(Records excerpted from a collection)
"""

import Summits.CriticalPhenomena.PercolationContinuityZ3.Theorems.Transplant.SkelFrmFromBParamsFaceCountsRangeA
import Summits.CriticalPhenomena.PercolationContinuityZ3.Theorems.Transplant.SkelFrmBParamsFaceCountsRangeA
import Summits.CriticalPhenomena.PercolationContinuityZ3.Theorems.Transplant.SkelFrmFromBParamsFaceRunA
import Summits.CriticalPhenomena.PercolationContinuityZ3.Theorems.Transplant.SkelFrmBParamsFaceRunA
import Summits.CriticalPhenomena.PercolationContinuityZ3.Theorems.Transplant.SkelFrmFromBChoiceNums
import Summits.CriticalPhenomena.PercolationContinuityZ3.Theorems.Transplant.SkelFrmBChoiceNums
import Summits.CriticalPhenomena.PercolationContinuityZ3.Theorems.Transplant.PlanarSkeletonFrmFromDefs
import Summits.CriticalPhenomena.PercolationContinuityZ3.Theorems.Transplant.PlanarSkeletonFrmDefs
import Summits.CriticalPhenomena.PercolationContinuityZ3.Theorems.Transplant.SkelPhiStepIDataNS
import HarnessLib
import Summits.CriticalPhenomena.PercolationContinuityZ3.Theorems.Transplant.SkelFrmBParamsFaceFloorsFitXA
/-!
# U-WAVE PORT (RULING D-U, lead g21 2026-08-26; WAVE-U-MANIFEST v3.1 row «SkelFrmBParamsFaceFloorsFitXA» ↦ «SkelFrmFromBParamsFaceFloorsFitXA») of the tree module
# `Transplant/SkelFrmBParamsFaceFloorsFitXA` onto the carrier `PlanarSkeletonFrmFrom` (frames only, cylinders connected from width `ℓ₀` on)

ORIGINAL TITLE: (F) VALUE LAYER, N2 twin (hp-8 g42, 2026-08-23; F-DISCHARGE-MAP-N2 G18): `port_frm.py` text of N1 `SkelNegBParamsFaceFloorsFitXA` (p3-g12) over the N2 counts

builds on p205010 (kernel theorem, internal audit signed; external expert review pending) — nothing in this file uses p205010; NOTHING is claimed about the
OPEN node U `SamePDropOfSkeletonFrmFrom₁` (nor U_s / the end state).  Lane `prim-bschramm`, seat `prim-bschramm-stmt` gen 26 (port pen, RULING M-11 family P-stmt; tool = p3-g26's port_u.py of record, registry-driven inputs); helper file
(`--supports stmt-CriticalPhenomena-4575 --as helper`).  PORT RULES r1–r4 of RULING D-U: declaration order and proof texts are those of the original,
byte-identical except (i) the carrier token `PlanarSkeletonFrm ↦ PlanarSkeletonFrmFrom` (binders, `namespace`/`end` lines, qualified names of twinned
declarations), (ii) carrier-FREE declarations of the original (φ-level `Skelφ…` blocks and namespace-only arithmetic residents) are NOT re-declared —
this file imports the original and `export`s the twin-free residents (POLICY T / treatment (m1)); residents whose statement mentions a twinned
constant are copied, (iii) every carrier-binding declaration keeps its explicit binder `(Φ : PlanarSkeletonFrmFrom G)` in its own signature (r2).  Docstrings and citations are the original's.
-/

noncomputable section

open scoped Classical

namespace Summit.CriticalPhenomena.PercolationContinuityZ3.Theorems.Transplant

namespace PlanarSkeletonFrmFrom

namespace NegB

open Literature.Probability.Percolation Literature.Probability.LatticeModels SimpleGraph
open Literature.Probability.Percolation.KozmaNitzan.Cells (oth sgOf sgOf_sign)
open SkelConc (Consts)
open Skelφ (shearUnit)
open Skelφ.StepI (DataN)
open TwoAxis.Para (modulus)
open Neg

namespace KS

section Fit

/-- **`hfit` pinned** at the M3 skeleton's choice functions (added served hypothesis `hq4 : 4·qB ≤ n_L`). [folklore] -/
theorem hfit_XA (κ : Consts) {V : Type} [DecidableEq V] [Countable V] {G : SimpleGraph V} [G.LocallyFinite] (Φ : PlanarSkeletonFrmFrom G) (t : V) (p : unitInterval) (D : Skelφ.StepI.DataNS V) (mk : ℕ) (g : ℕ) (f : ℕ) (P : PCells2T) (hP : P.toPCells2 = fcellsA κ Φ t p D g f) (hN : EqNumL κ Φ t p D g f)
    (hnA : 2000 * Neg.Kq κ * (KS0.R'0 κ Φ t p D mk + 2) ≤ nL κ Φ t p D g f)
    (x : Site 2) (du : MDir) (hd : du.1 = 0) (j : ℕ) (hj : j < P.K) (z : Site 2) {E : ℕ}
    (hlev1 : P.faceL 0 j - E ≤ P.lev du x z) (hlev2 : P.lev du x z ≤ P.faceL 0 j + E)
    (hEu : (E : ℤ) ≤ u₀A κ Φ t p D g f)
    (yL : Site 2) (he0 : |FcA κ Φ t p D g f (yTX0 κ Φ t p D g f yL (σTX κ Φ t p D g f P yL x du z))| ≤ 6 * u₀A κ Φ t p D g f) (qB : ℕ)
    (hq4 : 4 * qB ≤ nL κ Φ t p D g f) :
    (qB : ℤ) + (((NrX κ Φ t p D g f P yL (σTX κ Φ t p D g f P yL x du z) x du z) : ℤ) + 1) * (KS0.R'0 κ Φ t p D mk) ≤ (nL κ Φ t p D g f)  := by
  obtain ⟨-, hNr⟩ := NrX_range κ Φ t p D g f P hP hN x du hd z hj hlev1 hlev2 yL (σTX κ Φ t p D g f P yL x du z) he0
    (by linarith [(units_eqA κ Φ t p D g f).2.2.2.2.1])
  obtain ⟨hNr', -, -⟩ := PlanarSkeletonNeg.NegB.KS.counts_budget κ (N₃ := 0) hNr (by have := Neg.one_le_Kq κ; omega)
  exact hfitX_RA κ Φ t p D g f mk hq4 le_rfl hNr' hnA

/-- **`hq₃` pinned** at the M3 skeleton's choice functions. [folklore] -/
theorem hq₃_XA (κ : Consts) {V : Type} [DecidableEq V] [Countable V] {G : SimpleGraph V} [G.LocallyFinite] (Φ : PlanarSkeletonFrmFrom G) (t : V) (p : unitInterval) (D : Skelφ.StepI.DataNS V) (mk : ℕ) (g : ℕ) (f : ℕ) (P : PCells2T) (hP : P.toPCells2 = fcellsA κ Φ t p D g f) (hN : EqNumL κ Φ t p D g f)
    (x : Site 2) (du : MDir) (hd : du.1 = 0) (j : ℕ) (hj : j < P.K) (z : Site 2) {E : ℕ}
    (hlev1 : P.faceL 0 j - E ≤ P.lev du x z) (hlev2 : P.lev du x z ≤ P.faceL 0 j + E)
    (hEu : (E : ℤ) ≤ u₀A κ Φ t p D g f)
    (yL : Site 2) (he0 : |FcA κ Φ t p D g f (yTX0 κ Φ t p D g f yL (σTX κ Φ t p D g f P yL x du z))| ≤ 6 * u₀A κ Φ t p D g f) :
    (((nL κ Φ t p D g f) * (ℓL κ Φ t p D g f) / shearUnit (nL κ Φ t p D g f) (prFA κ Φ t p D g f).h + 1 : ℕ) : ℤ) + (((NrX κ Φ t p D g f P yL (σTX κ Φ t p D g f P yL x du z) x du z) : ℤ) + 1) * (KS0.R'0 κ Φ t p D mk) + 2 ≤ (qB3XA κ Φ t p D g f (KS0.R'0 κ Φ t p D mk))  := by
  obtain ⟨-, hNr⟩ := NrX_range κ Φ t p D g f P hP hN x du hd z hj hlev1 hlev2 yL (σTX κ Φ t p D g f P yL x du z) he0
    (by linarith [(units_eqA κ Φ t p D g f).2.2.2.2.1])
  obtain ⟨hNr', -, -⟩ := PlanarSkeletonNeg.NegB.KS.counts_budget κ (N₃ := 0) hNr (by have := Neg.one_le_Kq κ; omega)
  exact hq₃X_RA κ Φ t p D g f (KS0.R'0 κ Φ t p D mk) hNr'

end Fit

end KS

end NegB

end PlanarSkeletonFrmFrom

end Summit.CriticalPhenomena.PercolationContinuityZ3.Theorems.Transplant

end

"""

**What the exercise asks:** Would you please copy exactly the part of the entries above that begins at the line containing "this file imports" and ends at the line containing "choice functions (added", both lines included?

**Output below:**
this file imports the original and `export`s the twin-free residents (POLICY T / treatment (m1)); residents whose statement mentions a twinned
constant are copied, (iii) every carrier-binding declaration keeps its explicit binder `(Φ : PlanarSkeletonFrmFrom G)` in its own signature (r2).  Docstrings and citations are the original's.
-/

noncomputable section

open scoped Classical

namespace Summit.CriticalPhenomena.PercolationContinuityZ3.Theorems.Transplant

namespace PlanarSkeletonFrmFrom

namespace NegB

open Literature.Probability.Percolation Literature.Probability.LatticeModels SimpleGraph
open Literature.Probability.Percolation.KozmaNitzan.Cells (oth sgOf sgOf_sign)
open SkelConc (Consts)
open Skelφ (shearUnit)
open Skelφ.StepI (DataN)
open TwoAxis.Para (modulus)
open Neg

namespace KS

section Fit

/-- **`hfit` pinned** at the M3 skeleton's choice functions (added served hypothesis `hq4 : 4·qB ≤ n_L`). [folklore] -/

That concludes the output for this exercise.